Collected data

import Summits.BirchSwinnertonDyer.Rank1Residual.GaloisImage.TameTorsionWitnessesIIIstar
import Summits.BirchSwinnertonDyer.Rank1Residual.GaloisImage.TameThreeAdicTower
import HarnessLib

/-!
# The `3`-adic tower from surj(3) on a Kodaira-`III*`-shaped equation (sequel: the `III*` twins) (cell `b2b-bsdres`,
# team n1011, seat p14 gen 2 — lead author of OWNERS row T-b9 'tame tower at 3'; step S6 assembly
# over n1011-p02's inertia criterion `GaloisImage/ThreeAdicTowerInertiaCriterion.lean`)

HONEST FRAMING (cell `b2b-bsdres`, run/shared/lean/b2b/bsd-rank1-residual/, verbatim in every
file): the goal of the cell is to DELETE the COMBINATION-SHAPED residual classes of the
Birch–Swinnerton-Dyer formula for ALL analytic-rank `≤ 1` elliptic curves over `ℚ` — "full BSD
formula for every rank `≤ 1` curve in class `C`" assembled STRICTLY from published theorems — so
that the rank-`≤ 1` remainder becomes exactly the CONSTRUCTION-SHAPED classes, which are TYPED
(missing-input `Prop`s), NOT attempted. This is not "finishing BSD". Team n1011 (N10 / N11, the
additive block X4 ∧ `p = 3`): research route on the CONSTRUCTION-SHAPED class X4; no claim beyond the
stated classes; the label X4 is UNCHANGED by this file; nothing is booked. Theorems only (no
definition, no named fact; OUR result — Summits side).

## What this file proves

For an integral Weierstrass equation `V`, elliptic over `ℚ`, whose curve `E = V_ℚ` has
`ρ̄_{E,3}` onto `GL₂(𝔽₃)`:

* `towerSurj_three_of_surj_of_shapeIII_caseA` — `III`-shape with `3 ∥ b₂` (`3 ∥ b₄`, `9 ∣ b₆`)
  ⟹ `ρ̄_{E,3ⁿ}` onto for every `n`;
* `towerSurj_three_of_surj_of_shapeIIIstar_caseA` — `III*`-shape with `9 ∥ b₂` (`27 ∥ b₄`,
  `3⁵ ∣ b₆`) ⟹ the tower;
* `four_dvd_card_inertia_map_three_of_shapeIII_caseB` / `…IIIstar…` — in CASE B (`9 ∣ b₂`, resp.
  `27 ∣ b₂`) the inertia group at the place over `3` acts on `E[3]` through a group of order
  divisible by `4` (abscissa valuation `1/4`, resp. `5/4`), and
  `towerSurj_three_of_surj_of_shapeIII_caseB_of_not_three_dvd` / `…IIIstar…` — the tower GIVEN
  `3 ∤ #ρ̄₃(I_𝔓)` (the `9`-torsion abscissa valuation `17/36`, resp. `53/36`); the implication
  `4 ∣ #ρ̄₃(I_𝔓) ⟹ 3 ∤ #ρ̄₃(I_𝔓)` (normal Sylow-3 + cyclic tame quotient in `GL₂(𝔽₃)`) is
  n1011-p02's §5 and closes CASE B when it lands.

Mechanism (p02's criterion): an inertia element trivial on `E[3]` and non-scalar on `E[9]` exists as
soon as `27 ∣ #ρ̄₉(I)` or (`9 ∣ #ρ̄₉(I)` and `3 ∤ #ρ̄₃(I)`); with surj(3) it excludes Elkies'
`9`-deficient image, hence (Serre IV-23) gives the whole tower.  The divisibilities come from the
valuations of torsion abscissae (`TameTorsionWitnesses[IIIstar]`: `v(x)²⁷ = v(3)¹³`, `v(x)³⁶ =
v(3)¹⁷`, `v(ξ)⁴ = v(3)`; `III*`: exponents `40, 53, 5`).  What remains for Kodaira `III`/`III*` at
`3` of a GLOBALLY MINIMAL `W/ℚ` is the bridge "Kodaira symbol ⟹ an integer translate of the minimal
model is `III`/`III*`-shaped" (n1011-p04-g3, `GaloisImage/TameThreeKodairaShape.lean`) and the
transport `hasSurjectiveModNGaloisRep_smul_iff`.  Census stake (EVIDENCE, T-b1 engine 1): 7 346
surj(3) Kodaira III/III* X4@3 r0 cells.  Nothing booked.
-/

noncomputable section

open scoped Classical NumberField

open Polynomial WeierstrassCurve IsDedekindDomain Field

namespace Summit.BirchSwinnertonDyer.Rank1Residual.GaloisImage

open Literature.NumberTheory.EllipticCurves Literature.NumberTheory.GaloisRepresentations
  Rat.HeightOneSpectrum

variable (V : WeierstrassCurve ℤ)

/-- **Tame tower, Kodaira-`III*` shape, CASE A′ (`9 ∥ b₂`)** (`27 ∥ b₄`, `3⁵ ∣ b₆`): surj(3) ⟹ the
tower, via `v(x)²⁷ = v(3)⁴⁰` (`IIIstar.exists_nineTorsion_valuation_pow_27_eq`). -/
theorem towerSurj_three_of_surj_of_shapeIIIstar_caseA [hE : (V.map (Int.castRingHom ℚ)).IsElliptic]
    (hb2 : (9 : ℤ) ∣ V.b₂) (hb2' : ¬ (27 : ℤ) ∣ V.b₂) (hb4 : (27 : ℤ) ∣ V.b₄)
    (hb4' : ¬ (81 : ℤ) ∣ V.b₄) (hb6 : (243 : ℤ) ∣ V.b₆)
    (hsurj : (V.map (Int.castRingHom ℚ)).HasSurjectiveModNGaloisRep 3)
    (n : ℕ) : (V.map (Int.castRingHom ℚ)).HasSurjectiveModNGaloisRep (3 ^ n : ℕ) := by
  obtain ⟨Q, x, y, h, hQ, hQ9, hx0, hval⟩ :=
    IIIstar.exists_nineTorsion_valuation_pow_27_eq V hb2 hb2' hb4 hb4' hb6
  have hQt : Q ∈ geomTorsion (V.map (Int.castRingHom ℚ)) 9 := (Submodule.mem_torsionBy_iff _ _).mpr hQ9
  exact forall_hasSurjectiveModNGaloisRep_three_pow_of_surj_of_valuation_X_pow_eq
    (V.map (Int.castRingHom ℚ)) hsurj hQt hQ hx0 hval (by decide) (dvd_refl 27) n

/-! ### CASE B: `4 ∣ #ρ̄₃(I)` and `36 ∣ #ρ̄₉(I)` -/

/-- **CASE B′ (`III*`, `27 ∣ b₂`): `4 ∣ #ρ̄_{E,3}(I_𝔓)`** (`v(ξ)⁴ = v(3)⁵`). -/
theorem four_dvd_card_inertia_map_three_of_shapeIIIstar_caseB
    [hE : (V.map (Int.castRingHom ℚ)).IsElliptic]
    (hb2 : (27 : ℤ) ∣ V.b₂) (hb4 : (27 : ℤ) ∣ V.b₄) (hb4' : ¬ (81 : ℤ) ∣ V.b₄)
    (hb6 : (243 : ℤ) ∣ V.b₆)
    {v : HeightOneSpectrum (𝓞 ℚ)} (hv : (primesEquiv v : ℕ) = 3)
    {𝔓 : Ideal (absIntegers (𝓞 ℚ) ℚ)}
    (hmem : ∀ x : absIntegers (𝓞 ℚ) ℚ, x ∈ 𝔓 ↔ (x : AlgebraicClosure ℚ) ∈ (placeOver 3).nonunits)
    (h𝔓 : 𝔓 ∈ v.primesAbove) :
    4 ∣ Nat.card ((𝔓.inertia (absoluteGaloisGroup ℚ)).map
      (galoisRepTorsion (V.map (Int.castRingHom ℚ)) 3)) := by
  haveI : NeZero (3 : ℕ) := ⟨by norm_num⟩
  obtain ⟨P, ξ, η, h, hP, hP3, hξ0, hval⟩ :=
    IIIstar.exists_threeTorsion_valuation_pow_4_eq V hb2 hb4 hb4' hb6
  have hPt : P ∈ geomTorsion (V.map (Int.castRingHom ℚ)) (3 : ℕ) :=
    (Submodule.mem_torsionBy_iff _ _).mpr (by exact_mod_cast hP3)
  exact dvd_card_inertia_map_galoisRepTorsion_of_valuation_X_pow_eq (W := V.map (Int.castRingHom ℚ))
    hv hmem h𝔓 hPt hP hξ0 (d := 4) (b := 5) hval (by decide)

/-- **Tame tower, Kodaira-`III*` shape, CASE B′ (`27 ∣ b₂`), given `3 ∤ #ρ̄₃(I_𝔓)`**
(`v(x)³⁶ = v(3)⁵³`). -/
theorem towerSurj_three_of_surj_of_shapeIIIstar_caseB_of_not_three_dvd
    [hE : (V.map (Int.castRingHom ℚ)).IsElliptic]
    (hb2 : (27 : ℤ) ∣ V.b₂) (hb4 : (27 : ℤ) ∣ V.b₄) (hb4' : ¬ (81 : ℤ) ∣ V.b₄)
    (hb6 : (243 : ℤ) ∣ V.b₆)
    (hsurj : (V.map (Int.castRingHom ℚ)).HasSurjectiveModNGaloisRep 3)
    {v : HeightOneSpectrum (𝓞 ℚ)} (hv : (primesEquiv v : ℕ) = 3)
    {𝔓 : Ideal (absIntegers (𝓞 ℚ) ℚ)}
    (hmem : ∀ x : absIntegers (𝓞 ℚ) ℚ, x ∈ 𝔓 ↔ (x : AlgebraicClosure ℚ) ∈ (placeOver 3).nonunits)
    (h𝔓 : 𝔓 ∈ v.primesAbove)
    (h3 : ¬ 3 ∣ Nat.card ((𝔓.inertia (absoluteGaloisGroup ℚ)).map
      (galoisRepTorsion (V.map (Int.castRingHom ℚ)) 3)))
    (n : ℕ) : (V.map (Int.castRingHom ℚ)).HasSurjectiveModNGaloisRep (3 ^ n : ℕ) := by
  obtain ⟨Q, x, y, h, hQ, hQ9, hx0, hval⟩ :=
    IIIstar.exists_nineTorsion_valuation_pow_36_eq V hb2 hb4 hb4' hb6
  have hQt : Q ∈ geomTorsion (V.map (Int.castRingHom ℚ)) 9 := (Submodule.mem_torsionBy_iff _ _).mpr hQ9
  exact forall_hasSurjectiveModNGaloisRep_three_pow_of_surj_of_valuation_X_pow_eq_of_not_three_dvd
    (V.map (Int.castRingHom ℚ)) hsurj hv hmem h𝔓 h3 hQt hQ hx0 hval (by decide) ⟨4, by norm_num⟩ n

end Summit.BirchSwinnertonDyer.Rank1Residual.GaloisImage

end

Required action — Print, please, the lines above from the very first through the one that holds "# over n1011-p02's", both included, word for word and with nothing else.

Response box —
import Summits.BirchSwinnertonDyer.Rank1Residual.GaloisImage.TameTorsionWitnessesIIIstar
import Summits.BirchSwinnertonDyer.Rank1Residual.GaloisImage.TameThreeAdicTower
import HarnessLib

/-!
# The `3`-adic tower from surj(3) on a Kodaira-`III*`-shaped equation (sequel: the `III*` twins) (cell `b2b-bsdres`,
# team n1011, seat p14 gen 2 — lead author of OWNERS row T-b9 'tame tower at 3'; step S6 assembly
# over n1011-p02's inertia criterion `GaloisImage/ThreeAdicTowerInertiaCriterion.lean`)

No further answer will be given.